- Born: Brittany Tran March 8, 1993 (age 33) Red Deer, Alberta

Team
- Curling club: Garrison CC, Calgary, AB

Curling career
- Member Association: Alberta (2003–2018; 2019–2021; 2022–2024) Northwest Territories (2018–2019) Manitoba (2021) Saskatchewan (2024–2025) British Columbia (2025–present)
- Hearts appearances: 3 (2019, 2021, 2023)
- Top CTRS ranking: 7th (2025–26)

Medal record
Curling
Representing Alberta
Canadian Mixed Doubles Championship
| Bronze medal – third place | 2023 Sudbury |  |
Canada Winter Games
| Silver medal – second place | 2011 Halifax |  |

= Brittany Tran =

Canadian curler (born 1993)

Brittany Tran (born March 8, 1993) is a Canadian curler from Calgary, Alberta.

==Career==

===Juniors===
As a junior, Tran played third for Team Jocelyn Peterman, playing with her since 2003. They represented Alberta at the 2011 Canada Winter Games, where they won a silver medal. In 2012, the team won the Alberta junior championships and represented Alberta at the 2012 Canadian Junior Curling Championships, which they won. They represented Canada at the 2012 World Junior Curling Championships, losing in a tiebreaker.

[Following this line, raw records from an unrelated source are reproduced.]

open MeasureTheory Measure NumberField IsDedekindDomain Topology Filter
open Literature.NumberTheory.Automorphic Literature.NumberTheory.Automorphic.UnitaryGroup Literature.NumberTheory.Automorphic.IntegralReduction
open Literature.NumberTheory.Automorphic.UnitaryLatticeTree Literature.NumberTheory.Automorphic.HermitianLattice
open Literature.NumberTheory.Rogawski1990 Literature.NumberTheory.GaloisRepresentations
open Literature.MeasureTheory.Group (descConj)
open scoped Matrix MatrixGroups Classical ValuativeRel WithZero
open Literature.NumberTheory.Automorphic.UnitaryThreeFourFrame
open Summit.HodgeConjecture.HodgeConjecture.Cruxes.H413.F0P3cDyRamFourFrameLawDefs
open Summit.HodgeConjecture.HodgeConjecture.Cruxes.H413.F0P3cDyRamFourFrameLawDefsR
open Summit.HodgeConjecture.HodgeConjecture.Cruxes.H413.F0P3cDyRamFourFrameLawDefsR2
open Summit.HodgeConjecture.HodgeConjecture.Cruxes.H413.F0P3cDyRamFourFrameHSideDefs
open Summit.HodgeConjecture.HodgeConjecture.Cruxes.H413.F0P3cDyRamFourFrameHSideDefsR
open Summit.HodgeConjecture.HodgeConjecture.Cruxes.H413.F0P3cDyRamFourFrameCensusDefs
open Summit.HodgeConjecture.HodgeConjecture.Cruxes.H413.F0P3cDyRamFourFramePieces
open Summit.HodgeConjecture.HodgeConjecture.Cruxes.H413.F0P3cDyRamFourFrameHFamilyDefs
open Summit.HodgeConjecture.HodgeConjecture.Cruxes.H413.F0P3cDyRamHFamilySmooth
open Summit.HodgeConjecture.HodgeConjecture.Cruxes.H413.F0P3cDyRamWildPlaceDatum
open Summit.HodgeConjecture.HodgeConjecture.Cruxes.H413.F0P3cDyRamDOfPlaceOfDatum
open Summit.HodgeConjecture.HodgeConjecture.Cruxes.H413.F0P3cDyRamPieceRowOneTokenVehicles
open Summit.HodgeConjecture.HodgeConjecture.Cruxes.H413.F0P3cDyRamHSideTransvPlusGuarded (hSideIdentity_hFamily_coefAffine_of_affine_token)
open Summit.HodgeConjecture.HodgeConjecture.Cruxes.H413.F0P3cDyRamPieceTypeTwoRowVehicle
open Summit.HodgeConjecture.HodgeConjecture.Cruxes.H413.F0P3cDyRamLevelsLeviRowScalar
/-- **The outer part is irreducible**: `π` restricted to the complement of `rmax ∪ {z}`. [folklore] -/
theorem isGood_restr_compl_rmax (hg : IsGood π) (hb : ∀ x, b ≤ x) (hz : ∀ x, x ≤ z) (h3 : 3 ≤ Fintype.card α) :
    IsGood (restr π (insert z (rmax π b z))ᶜ) := by
  set R := rmax π b z with hRdef
  have hRcand := rmax_isCand hg hb hz h3
  obtain ⟨⟨hRne, hRc, hzR, hbR, u, huR, huz, hu⟩, hjR, hScl⟩ := hRcand
  set S := insert z R with hSdef
  have hd := hg.1
  have hSccl : Closed π Sᶜ := hd.closed_compl hScl
  set j := π z with hjdef
  have hjz : j < z := lt_of_le_of_ne (hz j) (hd z).2
  refine ⟨hd.restr hSccl, fun J hJc hJcl => ?_⟩
  by_contra hJ
  rw [not_or] at hJ
  obtain ⟨hJ0, hJ1⟩ := hJ
  set J' : Finset α := J.map (Function.Embedding.subtype _) with hJ'
  have memJ' : ∀ {t : α}, t ∈ J' ↔ ∃ h : t ∈ Sᶜ, (⟨t, h⟩ : ↥(Sᶜ)) ∈ J := fun {t} => by
    rw [hJ', Finset.mem_map]
    constructor
    · rintro ⟨⟨t', ht'⟩, hJt, rfl⟩; exact ⟨ht', hJt⟩
    · rintro ⟨ht, hJt⟩; exact ⟨⟨t, ht⟩, hJt, rfl⟩
  have hJ'S : ∀ {t : α}, t ∈ J' → t ∉ S := fun ht => Finset.mem_compl.1 (memJ'.1 ht).1
  have notS : ∀ {t : α}, t ∉ S ↔ t ≠ z ∧ t ∉ R := fun {t} => by rw [hSdef, Finset.mem_insert, not_or]
  have hJ'cl : Closed π J' := fun t ht => by
    obtain ⟨hts, hJt⟩ := memJ'.1 ht
    have := hJcl hJt
    have hv : ((restr π Sᶜ ⟨t, hts⟩ : ↥(Sᶜ)) : α) = π t := restr_val hSccl _
    exact memJ'.2 ⟨hv ▸ (restr π Sᶜ ⟨t, hts⟩).2, by convert this using 1; exact Subtype.ext hv.symm⟩
  -- convexity transfer: an `α`-interval between two points of `J'` all of whose points avoid `S` lies in `J'`
  have conv : ∀ {x y t : α}, x ∈ J' → y ∈ J' → x ≤ t → t ≤ y → t ∉ S → t ∈ J' := fun {x y t} hx hy hxt hty hts => by
    obtain ⟨hxS, hxJ⟩ := memJ'.1 hx
    obtain ⟨hyS, hyJ⟩ := memJ'.1 hy
    have htS := Finset.mem_compl.2 hts
    exact memJ'.2 ⟨htS, hJc hxJ hyJ (show (⟨x, hxS⟩ : ↥(Sᶜ)) ≤ ⟨t, htS⟩ from hxt)
      (show (⟨t, htS⟩ : ↥(Sᶜ)) ≤ ⟨y, hyS⟩ from hty)⟩
  -- `J'` non-empty and not all of `Sᶜ`
  obtain ⟨⟨s₀, hs₀S⟩, hs₀⟩ := Finset.nonempty_iff_ne_empty.2 hJ0
  have hs₀J' : s₀ ∈ J' := memJ'.2 ⟨hs₀S, hs₀⟩
  obtain ⟨⟨s₁, hs₁S⟩, hs₁⟩ : ∃ s : ↥(Sᶜ), s ∉ J := by
    by_contra h; push Not at h
    exact hJ1 (Finset.eq_univ_iff_forall.2 h)
  have hs₁J' : s₁ ∉ J' := fun h => by obtain ⟨_, h⟩ := memJ'.1 h; exact hs₁ h
  have hzJ' : z ∉ J' := fun h => (notS.1 (hJ'S h)).1 rfl
  -- a proper non-empty convex closed `α`-block contradicts irreducibility
  have absurd_block : ∀ C : Finset α, Convex C → Closed π C → (∃ t, t ∈ C) → (∃ t, t ∉ C) → False := by
    rintro C hCc hCcl ⟨t, ht⟩ ⟨t', ht'⟩
    rcases hg.2 C hCc hCcl with h0 | h1
    · rw [h0] at ht; exact Finset.notMem_empty _ ht
    · exact ht' (Finset.eq_univ_iff_forall.1 h1 _)
  by_cases hlow : ∀ x ∈ J', x < j
  · -- (i) all of `J'` below `j`: `J'` is a block of `π`
    refine absurd_block J' (fun x hx y hy t hxt hty => conv hx hy hxt hty (notS.2 ⟨?_, fun htR => ?_⟩)) hJ'cl ⟨s₀, hs₀J'⟩ ⟨z, hzJ'⟩
    · exact ((hty.trans_lt (hlow y hy)).trans hjz).ne
    · exact (notS.1 (hJ'S hy)).2 (hRc htR hjR hty (hlow y hy).le)
  by_cases hhigh : ∀ x ∈ J', j < x
  · -- (ii) all of `J'` above `j`: `J'` is a block of `π`
    refine absurd_block J' (fun x hx y hy t hxt hty => conv hx hy hxt hty (notS.2 ⟨?_, fun htR => ?_⟩)) hJ'cl ⟨s₀, hs₀J'⟩ ⟨z, hzJ'⟩
    · intro htz
      have hyz : y = z := le_antisymm (hz y) (htz ▸ hty)
      exact hzJ' (hyz ▸ hy)
    · exact (notS.1 (hJ'S hx)).2 (hRc hjR htR (hhigh x hx).le hxt)
  -- (iii) `J'` has points on both sides of `j`: `T = J' ∪ R` is a larger candidate unless it touches the ends
  push Not at hlow hhigh
  obtain ⟨y₀, hy₀, hjy₀⟩ := hlow
  obtain ⟨x₀, hx₀, hx₀j⟩ := hhigh
  have hx₀j : x₀ < j := lt_of_le_of_ne hx₀j fun h => (notS.1 (hJ'S hx₀)).2 (by rw [h]; exact hjR)
  have hjy₀ : j < y₀ := lt_of_le_of_ne hjy₀ fun h => (notS.1 (hJ'S hy₀)).2 (by rw [← h]; exact hjR)
  set T : Finset α := J' ∪ R with hT
  have memT : ∀ {t : α}, t ∈ T ↔ t ∈ J' ∨ t ∈ R := fun {t} => by rw [hT, Finset.mem_union]
  have hzT : z ∉ T := fun h => by
    rcases memT.1 h with h | h
    · exact hzJ' h
    · exact hzR h
  have hjT : j ∈ T := memT.2 (Or.inr hjR)
  have hTc : Convex T := by
    intro s₁' hs₁' s₂' hs₂' t h1t ht2
    by_cases htR : t ∈ R
    · exact memT.2 (Or.inr htR)
    have htz : t ≠ z := by
      intro htz
      have : s₂' = z := le_antisymm (hz _) (htz ▸ ht2)
      exact hzT (this ▸ hs₂')
    have hts : t ∉ S := notS.2 ⟨htz, htR⟩
    -- lower and upper witnesses in `J'`
    have lower : ∃ l ∈ J', l ≤ t := by
      rcases memT.1 hs₁' with h | h
      · exact ⟨s₁', h, h1t⟩
      · refine ⟨x₀, hx₀, (hx₀j.trans ?_).le⟩
        by_contra hjt'; push Not at hjt'
        exact htR (hRc h hjR h1t hjt')
    have upper : ∃ u' ∈ J', t ≤ u' := by
      rcases memT.1 hs₂' with h | h
      · exact ⟨s₂', h, ht2⟩
      · refine ⟨y₀, hy₀, (?_ : t < y₀).le⟩
        refine lt_of_lt_of_le ?_ hjy₀.le
        by_contra hjt'; push Not at hjt'
        exact htR (hRc hjR h hjt' ht2)
    obtain ⟨l, hl, hlt⟩ := lower
    obtain ⟨u', hu', htu'⟩ := upper
    exact memT.2 (Or.inl (conv hl hu' hlt htu' hts))
  have hTcl : Closed π (insert z T) := by
    intro t ht
    rw [Finset.mem_insert] at ht ⊢
    rcases ht with rfl | ht
    · exact Or.inr hjT
    · rcases memT.1 ht with ht | ht
      · exact Or.inr (memT.2 (Or.inl (hJ'cl ht)))
      · have := hScl (Finset.mem_insert_of_mem ht)
        rw [hSdef, Finset.mem_insert] at this
        rcases this with h | h
        · exact Or.inl h
        · exact Or.inr (memT.2 (Or.inr h))
  -- the outer complement `C = Sᶜ ∖ J'`, a closed set, non-empty and missing `z`
  set C : Finset α := Sᶜ \ J' with hC
  have hCcl : Closed π C := hd.closed_sdiff hSccl hJ'cl
  have memC : ∀ {t : α}, t ∈ C ↔ t ∉ S ∧ t ∉ J' := fun {t} => by rw [hC, Finset.mem_sdiff, Finset.mem_compl]
  have hs₁C : s₁ ∈ C := memC.2 ⟨Finset.mem_compl.1 hs₁S, hs₁J'⟩
  have hzC : z ∉ C := fun h => (memC.1 h).1 (Finset.mem_insert_self z R)
  have notT_of_C : ∀ {t : α}, t ∈ C → t ∉ T := fun {t} ht h => by
    rcases memT.1 h with h | h
    · exact (memC.1 ht).2 h
    · exact (notS.1 (memC.1 ht).1).2 h
  by_cases hbT : b ∈ T
  · -- `T` touches the bottom: it is a lower set, and `C` is the convex block above it
    have hTlow : ∀ {s w : α}, s ∈ T → w ≤ s → w ∈ T := fun {s w} hs hws => hTc hbT hs (hb w) hws
    refine absurd_block C (fun x hx y hy t hxt hty => memC.2 ⟨notS.2 ⟨?_, ?_⟩, ?_⟩) hCcl ⟨s₁, hs₁C⟩ ⟨z, hzC⟩
    · intro htz
      have : y = z := le_antisymm (hz y) (htz ▸ hty)
      exact hzC (this ▸ hy)
    · exact fun htR => notT_of_C hx (hTlow (memT.2 (Or.inr htR)) hxt)
    · exact fun htJ => notT_of_C hx (hTlow (memT.2 (Or.inl htJ)) hxt)
  by_cases hup : ∃ u', u' ∉ T ∧ u' ≠ z ∧ ∀ r ∈ T, r < u'
  · -- `T` is a candidate strictly larger than `R = rmax`: contradiction
    have hTcand : IsCand π b z T :=
      ⟨⟨⟨j, hjT⟩, hTc, hzT, hbT, hup⟩, hjT, hTcl⟩
    have hTR : T ⊆ R := subset_rmax hTcand
    exact (notS.1 (hJ'S hs₀J')).2 (hTR (memT.2 (Or.inl hs₀J')))
  · -- no non-top point above `T`: `T ∪ {z}` is an upper set, and `C` is the convex block below it
    push Not at hup
    have hTup : ∀ {w : α}, w ∉ T → w ≠ z → ∀ s ∈ T, w < s := by
      intro w hwT hwz s hs
      obtain ⟨r, hr, hwr⟩ := hup w hwT hwz
      rcases lt_or_ge w s with h | h
      · exact h
      · exact absurd (hTc hs hr h hwr) hwT
    refine absurd_block C (fun x hx y hy t hxt hty => ?_) hCcl ⟨s₁, hs₁C⟩ ⟨z, hzC⟩
    have hyz : y ≠ z := fun h => hzC (h ▸ hy)
    have hty' : ∀ s ∈ T, t < s := fun s hs => lt_of_le_of_lt hty (hTup (notT_of_C hy) hyz s hs)
    have htT : t ∉ T := fun h => lt_irrefl t (hty' t h)
    refine memC.2 ⟨notS.2 ⟨?_, fun h => htT (memT.2 (Or.inr h))⟩, fun h => htT (memT.2 (Or.inl h))⟩
    exact (lt_of_le_of_lt hty (lt_of_le_of_ne (hz y) hyz)).ne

The next season, the team played in the 2012 Curlers Corner Autumn Gold Curling Classic, their first women's Grand Slam event, where they won just one game. The team could not defend their Canadian Junior title, as they lost in a tiebreaker in the 2013 Alberta junior championship. The team remained together for their final junior season in 2013–14. They played in the 2013 Curlers Corner Autumn Gold Curling Classic, losing all of their games. Later in the year, they lost to Team Kelsey Rocque in the Alberta junior championship.

===Women's===
In 2014, the Peterman rink went their separate ways when their junior careers ended. Tran joined up Team Casey Scheidegger, playing lead for the team for the 2014–15 season. On the World Curling Tour, they would win the Medicine Hat Charity Classic, and went 3–3 at the 2014 Curlers Corner Autumn Gold Curling Classic. Later in the year they played in the 2015 Alberta Scotties Tournament of Hearts, Tran's first women's provincial championship. There, the team finished fourth, losing in the page 3 vs. 4 game to Chelsea Carey.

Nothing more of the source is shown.